Records will be retained and disposed of in accordance with the CDC/ATSDR Records Control Schedule. Physical copies of assessment materials and reports will be maintained at CDC/ATSDR until no longer needed by program officials and will be kept in accordance with the corresponding retention schedules. Computer documents will be disposed of when no longer needed by program officials. Personal identifiers will be deleted from records when no longer needed and will be retained no longer than five years. Disposal methods will include erasing computer files, shredding paper materials, or transferring records to the Federal Records Center when no longer needed for evaluation and analysis. Records are retained for 20 years.
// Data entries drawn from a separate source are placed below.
/-! ### The class prime number theorem with no exceptional term, odd degree -/

/-- **Every number field of ODD degree `n > 1`: two-sided class prime number theorem with NO
exceptional term, unconditionally.**  For odd `n > 1` and `ε > 0` there is `c₁ > 0` such that for every
number field `K` of degree `n`, every ideal class `C` and every `x ≥ Q^{c₁}` (`Q = |d_K|·nⁿ`):
`|π_C(x) − Li(x)/h_K| ≤ ε·Li(x)/h_K`.  (The exceptional alternative of `classPNTAdditive_eps_of_kappa_local`
— residue hypothesis discharged by `Residue.residueLowerBound_all` — has `β₁ ≤ 1 − 1/(8(2n)!·log Q)` by
`classGroupLFunction_ne_zero_of_odd`, and is absorbed by `offsetLogIntegral_rpow_le_mul`.) -/
theorem classPNT_eps_of_odd (n : ℕ) (hn : 1 < n) (hodd : Odd n) {ε : ℝ} (hε : 0 < ε) :
    ∃ c₁ : ℝ, 0 < c₁ ∧ ∀ (K : Type) [Field K] [NumberField K], Module.finrank ℚ K = n →
      ∀ (C : ClassGroup (𝓞 K)) (x : ℝ), ThornerZaman.condQn K ^ c₁ ≤ x →
        |(primeIdealClassCount K C x : ℝ) - offsetLogIntegral x / NumberField.classNumber K| ≤
          ε * offsetLogIntegral x / NumberField.classNumber K := by
  classical
  obtain ⟨A, -, hA⟩ := Residue.residueLowerBound_all n
  obtain ⟨c₁, hc₁, h⟩ := classPNTAdditive_eps_of_kappa_local n hn A (half_pos hε)
  set c : ℝ := 1 / (8 * ((2 * n).factorial : ℝ)) with hcdef
  have hc : 0 < c := by positivity
  obtain ⟨c₀, hc₀, habs⟩ := offsetLogIntegral_rpow_le_mul hc (half_pos hε)
  refine ⟨max (max c₁ c₀) 1, lt_max_of_lt_right one_pos, fun K _ _ hKn C x hx => ?_⟩
  have hK : 1 < Module.finrank ℚ K := by rw [hKn]; exact hn
  set Q : ℝ := ThornerZaman.condQn K with hQ
  have hQ12 : (12 : ℝ) ≤ Q := ThornerZaman.twelve_le_condQn (K := K) hK
  have hQ1 : (1 : ℝ) < Q := by linarith
  have hlogQ : 2 ≤ Real.log Q := two_lt_log_twelve.le.trans (Real.log_le_log (by norm_num) hQ12)
  have hx₁ : Q ^ c₁ ≤ x :=
    (Real.rpow_le_rpow_of_exponent_le hQ1.le ((le_max_left _ _).trans (le_max_left _ _))).trans hx
  have hx₀ : Q ^ c₀ ≤ x :=
    (Real.rpow_le_rpow_of_exponent_le hQ1.le ((le_max_right _ _).trans (le_max_left _ _))).trans hx
  have hxQ : Q ≤ x := by
    have := (Real.rpow_le_rpow_of_exponent_le hQ1.le (le_max_right (max c₁ c₀) 1)).trans hx
    rwa [Real.rpow_one] at this
  set hcl : ℝ := (NumberField.classNumber K : ℝ) with hh
  have hh0 : 0 < hcl := by
    rw [hh]; exact_mod_cast Nat.lt_of_lt_of_le Nat.zero_lt_one (one_le_classNumber (K := K))
  rcases h K hKn (hA K hKn) with h1 | ⟨χ₁, β₁, hreal, hβQ, hβ1, hz, hbd⟩
  · have := h1 C x hx₁
    calc _ ≤ ε / 2 * offsetLogIntegral x / hcl := this
      _ ≤ ε * offsetLogIntegral x / hcl := by
          have hLi : 0 ≤ offsetLogIntegral x := by
            have h0 := offsetLogIntegralPow_nonneg 1 (show (2:ℝ) ≤ x by linarith)
            rwa [offsetLogIntegralPow_one] at h0
          gcongr; linarith
  · -- the zero is NOT exceptional: `β₁ ≤ 1 − c/log Q`
    have hβc : β₁ ≤ 1 - c / Real.log Q := by
      by_contra hlt
      push Not at hlt
      have hd3 : (3 : ℝ) ≤ ((NumberField.discr K).natAbs : ℝ) := by
        have h2 := NumberField.abs_discr_gt_two hK
        rw [Nat.cast_natAbs]
        exact_mod_cast (show (3 : ℤ) ≤ |NumberField.discr K| by omega)
      have hlogd : 0 < Real.log ((NumberField.discr K).natAbs : ℝ) := Real.log_pos (by linarith)
      have hdQ : Real.log ((NumberField.discr K).natAbs : ℝ) ≤ Real.log Q := by
        refine Real.log_le_log (by linarith) ?_
        rw [Nat.cast_natAbs, Int.cast_abs]
        exact ThornerZaman.abs_discr_le_condQn K
      have hσ : 1 - 1 / (8 * ((2 * Module.finrank ℚ K).factorial : ℝ) *
          Real.log ((NumberField.discr K).natAbs : ℝ)) ≤ β₁ := by
        rw [hKn]
        have h1 : c / Real.log Q ≤ c / Real.log ((NumberField.discr K).natAbs : ℝ) :=
          div_le_div_of_nonneg_left hc.le hlogd hdQ
        have h2 : c / Real.log ((NumberField.discr K).natAbs : ℝ) =
            1 / (8 * ((2 * n).factorial : ℝ) * Real.log ((NumberField.discr K).natAbs : ℝ)) := by
          rw [hcdef]; field_simp
        linarith
      exact classGroupLFunction_ne_zero_of_odd K (by rw [hKn]; exact hodd) hK χ₁ hreal hσ hβ1 hz
    have hβhalf : 1 / 2 ≤ β₁ := by
      have : 1 / (8 * Real.log Q) ≤ 1 / 16 := by
        rw [div_le_div_iff₀ (by positivity) (by norm_num)]; nlinarith
      linarith
    obtain ⟨hLi0, hLiβ⟩ := habs Q hQ12 β₁ hβhalf hβc x hx₀
    have hmain := hbd C x hx₁
    -- `|Re χ₁(C)| ≤ 1`
    have hre : |((χ₁ C : ℂ)).re| ≤ 1 := by
      rcases re_classGroupChar_apply hreal C with h1 | h1 <;> rw [h1] <;> norm_num
    -- triangle inequality
    have hdiff : |(offsetLogIntegral x - ((χ₁ C : ℂ)).re * offsetLogIntegral (x ^ β₁)) / hcl -
        offsetLogIntegral x / hcl| ≤ ε / 2 * offsetLogIntegral x / hcl := by
      rw [show (offsetLogIntegral x - ((χ₁ C : ℂ)).re * offsetLogIntegral (x ^ β₁)) / hcl -
          offsetLogIntegral x / hcl = -(((χ₁ C : ℂ)).re * offsetLogIntegral (x ^ β₁) / hcl) by ring,
        abs_neg, abs_div, abs_mul, abs_of_pos hh0, abs_of_nonneg hLi0]
      rw [div_le_div_iff_of_pos_right hh0]
      calc |((χ₁ C : ℂ)).re| * offsetLogIntegral (x ^ β₁) ≤ 1 * offsetLogIntegral (x ^ β₁) :=
            mul_le_mul_of_nonneg_right hre hLi0
        _ ≤ ε / 2 * offsetLogIntegral x := by rw [one_mul]; exact hLiβ
    calc |(primeIdealClassCount K C x : ℝ) - offsetLogIntegral x / hcl|
        ≤ |(primeIdealClassCount K C x : ℝ) -
            (offsetLogIntegral x - ((χ₁ C : ℂ)).re * offsetLogIntegral (x ^ β₁)) / hcl| +
          |(offsetLogIntegral x - ((χ₁ C : ℂ)).re * offsetLogIntegral (x ^ β₁)) / hcl -
            offsetLogIntegral x / hcl| := abs_sub_le _ _ _
      _ ≤ ε / 2 * offsetLogIntegral x / hcl + ε / 2 * offsetLogIntegral x / hcl := add_le_add hmain hdiff
      _ = ε * offsetLogIntegral x / hcl := by ring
In compliance with federal and state privacy protection laws and regulations, and as indicated in the consent form, the limited data set may be shared with other federal, state and/or local public health and environmental agencies via data use agreements for research purposes to advance the scientific understanding of human exposures to PFAS. These agencies must also protect this private information. Each state health department will act in compliance with their respective Sunshine Laws, which may impact the potential for information sharing.

Environmental Data Handling and Evaluation

Data Handling

All environmental samples, data quality assurance and data quality control will be performed by the identified laboratory in accordance with laboratory methods capable of quantifying PFAS in all sampled media since no EPA methods are available in the sampled media (see the SAP in Appendix D).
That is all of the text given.